- [TASK TO COMPLETE] Set out exactly every line of the entries below, starting at the line that holds "have h1 : Module.finrank K (limSub K L (I12" and stopping after the line that holds "have h3 := finrank_symB_le L".

- [Saved entries]

/-- **`R̲(⟨3,2,3⟩) ≥ 14` over every field of characteristic `0`** (Conner–Harper–Landsberg 2023,
Thm. 1.4(1), lower half, on the cyclic format `u = w = 3`, `v = 2` of their §7.3; here by the
torus-fixed border apolarity argument of the module docstring), for the algebraic border rank over
`K[ε]`. [cite: ConnerHarperLandsberg2023, Thm. 1.4(1) and §7.3] -/
theorem fourteen_le_algBorderRank_matMulTensor_323 : 14 ≤ algBorderRank (matMulTensor K 3 2 3) := by
  classical
  set t := matMulTensor K 3 2 3 with ht
  by_contra hlt
  push Not at hlt
  -- an order-`h` approximate decomposition with exactly `13` triads (padding with zeros)
  obtain ⟨h, hh⟩ : ∃ h, approxRank h t = algBorderRank t :=
    Nat.sInf_mem (Set.range_nonempty fun h : ℕ => approxRank h t)
  have hr13 : approxRank h t ≤ 13 := by omega
  obtain ⟨u, v, w, huvw⟩ := exists_isApproxDecomposition_of_approxRank_le hr13
  -- thirteen distinct coordinate pairs
  have hr36 : 13 ≤ Fintype.card (A32 × B23) := by
    simp [Fintype.card_prod, Fintype.card_fin]
  set pts : Fin 13 → A32 × B23 := fun ρ => (Fintype.equivFin (A32 × B23)).symm (Fin.castLE hr36 ρ)
    with hpts
  have hinj : Function.Injective fun ρ => ((pts ρ).1, (pts ρ).2) := by
    simp only [Prod.mk.eta]
    exact (Fintype.equivFin (A32 × B23)).symm.injective.comp (Fin.castLE_injective hr36)
  -- `N` beyond `h` and all degrees
  set N := h + 1 + (∑ ρ, ∑ a, (v ρ a).natDegree + ∑ ρ, ∑ b, (w ρ b).natDegree) with hN_def
  have hNh : h < N := by omega
  have hN0 : 0 < N := by omega
  have hv : ∀ ρ a, (v ρ a).natDegree < N := by
    intro ρ a
    have h1 : (v ρ a).natDegree ≤ ∑ a, (v ρ a).natDegree :=
      Finset.single_le_sum (f := fun a => (v ρ a).natDegree) (fun _ _ => Nat.zero_le _)
        (Finset.mem_univ a)
    have h2 : ∑ a, (v ρ a).natDegree ≤ ∑ ρ, ∑ a, (v ρ a).natDegree :=
      Finset.single_le_sum (f := fun ρ => ∑ a, (v ρ a).natDegree) (fun _ _ => Nat.zero_le _)
        (Finset.mem_univ ρ)
    omega
  have hw : ∀ ρ b, (w ρ b).natDegree < N := by
    intro ρ b
    have h1 : (w ρ b).natDegree ≤ ∑ b, (w ρ b).natDegree :=
      Finset.single_le_sum (f := fun b => (w ρ b).natDegree) (fun _ _ => Nat.zero_le _)
        (Finset.mem_univ b)
    have h2 : ∑ b, (w ρ b).natDegree ≤ ∑ ρ, ∑ b, (w ρ b).natDegree :=
      Finset.single_le_sum (f := fun ρ => ∑ b, (w ρ b).natDegree) (fun _ _ => Nat.zero_le _)
        (Finset.mem_univ ρ)
    omega
  -- the perturbed decomposition and its `(110)` limit space `F`
  have hdec := isApproxDecomposition_pert v w (fun ρ => (pts ρ).1) (fun ρ => (pts ρ).2) N huvw hNh
  set x' := pertX v (fun ρ => (pts ρ).1) N with hx'
  set y' := pertY w (fun ρ => (pts ρ).2) N with hy'
  let L := FractionRing K[X]
  set F : Submodule K (A32 × B23 → K) := limSub K L (I11 L x' y') with hF_def
  have hcard : Fintype.card A32 * Fintype.card B23 = 36 := by
    simp [Fintype.card_prod, Fintype.card_fin]
  have hF23 : 23 ≤ Module.finrank K F := by
    have h1 := finrank_limSub_eq K L (I11 L x' y')
    have h2 := finrank_I11_ge L x' y'
    rw [hcard] at h2
    rw [hF_def, h1]
    omega
  have hFann : F ≤ annSub t := limSub_I11_le_annSub L x' y' hdec
  -- the `(210)` and `(120)` products of `F`
  set G₁ : Submodule K (A32 × A32 × B23 → K) := ⨆ a₀ : A32, F.map (MatMulTwo.mul210 K a₀)
    with hG₁_def
  set G₂ : Submodule K (A32 × B23 × B23 → K) := ⨆ b₀ : B23, F.map (MatMulTwo.mul120 K b₀)
    with hG₂_def
  have hG₁ : Module.finrank K G₁ ≤ 113 := by
    have hle : G₁ ≤ limSub K L (I21 L x' y') := iSup_le fun a₀ => map_mul210_limSub_le L x' y' a₀
    have h1 : Module.finrank K (limSub K L (I21 L x' y')) = Module.finrank L (I21 L x' y') :=
      finrank_limSub_eq K L (I21 L x' y')
    have h2 : Module.finrank L (I21 L x' y') + 13 ≤ Module.finrank L (symA L (α := A32) (β := B23)) := by
      simpa only [hx', hy'] using finrank_I21_pert_add_le L hinj hv hw hN0
    have h3 := finrank_symA_le L
    have h4 : Module.finrank K G₁ ≤ Module.finrank K (limSub K L (I21 L x' y')) :=
      Submodule.finrank_mono hle
    omega
  have hG₂ : Module.finrank K G₂ ≤ 113 := by
    have hle : G₂ ≤ limSub K L (I12 L x' y') := iSup_le fun b₀ => map_mul120_limSub_le L x' y' b₀
    have h1 : Module.finrank K (limSub K L (I12 L x' y')) = Module.finrank L (I12 L x' y') :=
      finrank_limSub_eq K L (I12 L x' y')
    have h2 : Module.finrank L (I12 L x' y') + 13 ≤ Module.finrank L (symB L (α := A32) (β := B23)) := by
      simpa only [hx', hy'] using finrank_I12_pert_add_le L hinj hv hw hN0
    have h3 := finrank_symB_le L
    have h4 : Module.finrank K G₂ ≤ Module.finrank K (limSub K L (I12 L x' y')) :=
      Submodule.finrank_mono hle
    omega
  -- the torus degeneration of `F` contains `≥ 23` weight vectors
  set S := Finset.univ.filter fun k : Fin 27 => wv K k ∈ inPart deg2 F (wdeg k) with hS_def
  have hS : 23 ≤ S.card := hF23.trans (finrank_le_card_weightLines hFann)
  -- but those fail a test
  rcases rank_test_ge K S hS with h114 | h114
  · set InG : Submodule K (A32 × A32 × B23 → K) :=
      ⨆ i ∈ Finset.range 46, inPart deg3A G₁ (-2 + i) with hInG
    have hspan : Submodule.span K (genSetA K S) ≤ InG := by
      refine Submodule.span_le.2 ?_
      rintro _ ⟨k, hk, a₀, rfl⟩
      rw [hS_def, Finset.mem_filter] at hk
      rw [rowFunA_eq]
      have h1 : MatMulTwo.mul210 K a₀ (wv K k) ∈ inPart deg3A G₁ (wdeg k + degA a₀) := by
        refine inPart_mono deg3A (le_iSup (fun a₀ : A32 => F.map (MatMulTwo.mul210 K a₀)) a₀) _ ?_
        exact map_inPart_le deg2 deg3A (MatMulTwo.mul210 K a₀) (degA a₀) (mul210_mem_Vge K a₀)
          (projDeg_mul210 K a₀) F (wdeg k) (Submodule.mem_map_of_mem hk.2)
      have hwin := wdeg_add_degA_window k a₀
      obtain ⟨i, hi, hieq⟩ : ∃ i : ℕ, i ∈ Finset.range 46 ∧ (-2 : ℤ) + i = wdeg k + degA a₀ :=
        ⟨(wdeg k + degA a₀ + 2).toNat, by rw [Finset.mem_range]; omega, by omega⟩
      rw [← hieq] at h1
      exact (le_iSup₂ (f := fun i (_ : i ∈ Finset.range 46) => inPart deg3A G₁ (-2 + i)) i hi) h1
    have hIn := finrank_biSup_inPart_le deg3A G₁ (-2) 46 (fun t => (deg3A_window t).1)
      (fun t => (deg3A_window t).2)
    have := (Submodule.finrank_mono hspan).trans hIn
    omega
  · set InG : Submodule K (A32 × B23 × B23 → K) :=
      ⨆ i ∈ Finset.range 34, inPart deg3B G₂ (-1 + i) with hInG
    have hspan : Submodule.span K (genSetB K S) ≤ InG := by
      refine Submodule.span_le.2 ?_
      rintro _ ⟨k, hk, b₀, rfl⟩
      rw [hS_def, Finset.mem_filter] at hk
      rw [rowFunB_eq]
      have h1 : MatMulTwo.mul120 K b₀ (wv K k) ∈ inPart deg3B G₂ (wdeg k + degB b₀) := by
        refine inPart_mono deg3B (le_iSup (fun b₀ : B23 => F.map (MatMulTwo.mul120 K b₀)) b₀) _ ?_
        exact map_inPart_le deg2 deg3B (MatMulTwo.mul120 K b₀) (degB b₀) (mul120_mem_Vge K b₀)
          (projDeg_mul120 K b₀) F (wdeg k) (Submodule.mem_map_of_mem hk.2)
      have hwin := wdeg_add_degB_window k b₀
      obtain ⟨i, hi, hieq⟩ : ∃ i : ℕ, i ∈ Finset.range 34 ∧ (-1 : ℤ) + i = wdeg k + degB b₀ :=
        ⟨(wdeg k + degB b₀ + 1).toNat, by rw [Finset.mem_range]; omega, by omega⟩
      rw [← hieq] at h1
      exact (le_iSup₂ (f := fun i (_ : i ∈ Finset.range 34) => inPart deg3B G₂ (-1 + i)) i hi) h1
    have hIn := finrank_biSup_inPart_le deg3B G₂ (-1) 34 (fun t => (deg3B_window t).1)
      (fun t => (deg3B_window t).2)
    have := (Submodule.finrank_mono hspan).trans hIn
    omega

- [SOLUTION TO THIS TASK]
    have h1 : Module.finrank K (limSub K L (I12 L x' y')) = Module.finrank L (I12 L x' y') :=
      finrank_limSub_eq K L (I12 L x' y')
    have h2 : Module.finrank L (I12 L x' y') + 13 ≤ Module.finrank L (symB L (α := A32) (β := B23)) := by
      simpa only [hx', hy'] using finrank_I12_pert_add_le L hinj hv hw hN0
    have h3 := finrank_symB_le L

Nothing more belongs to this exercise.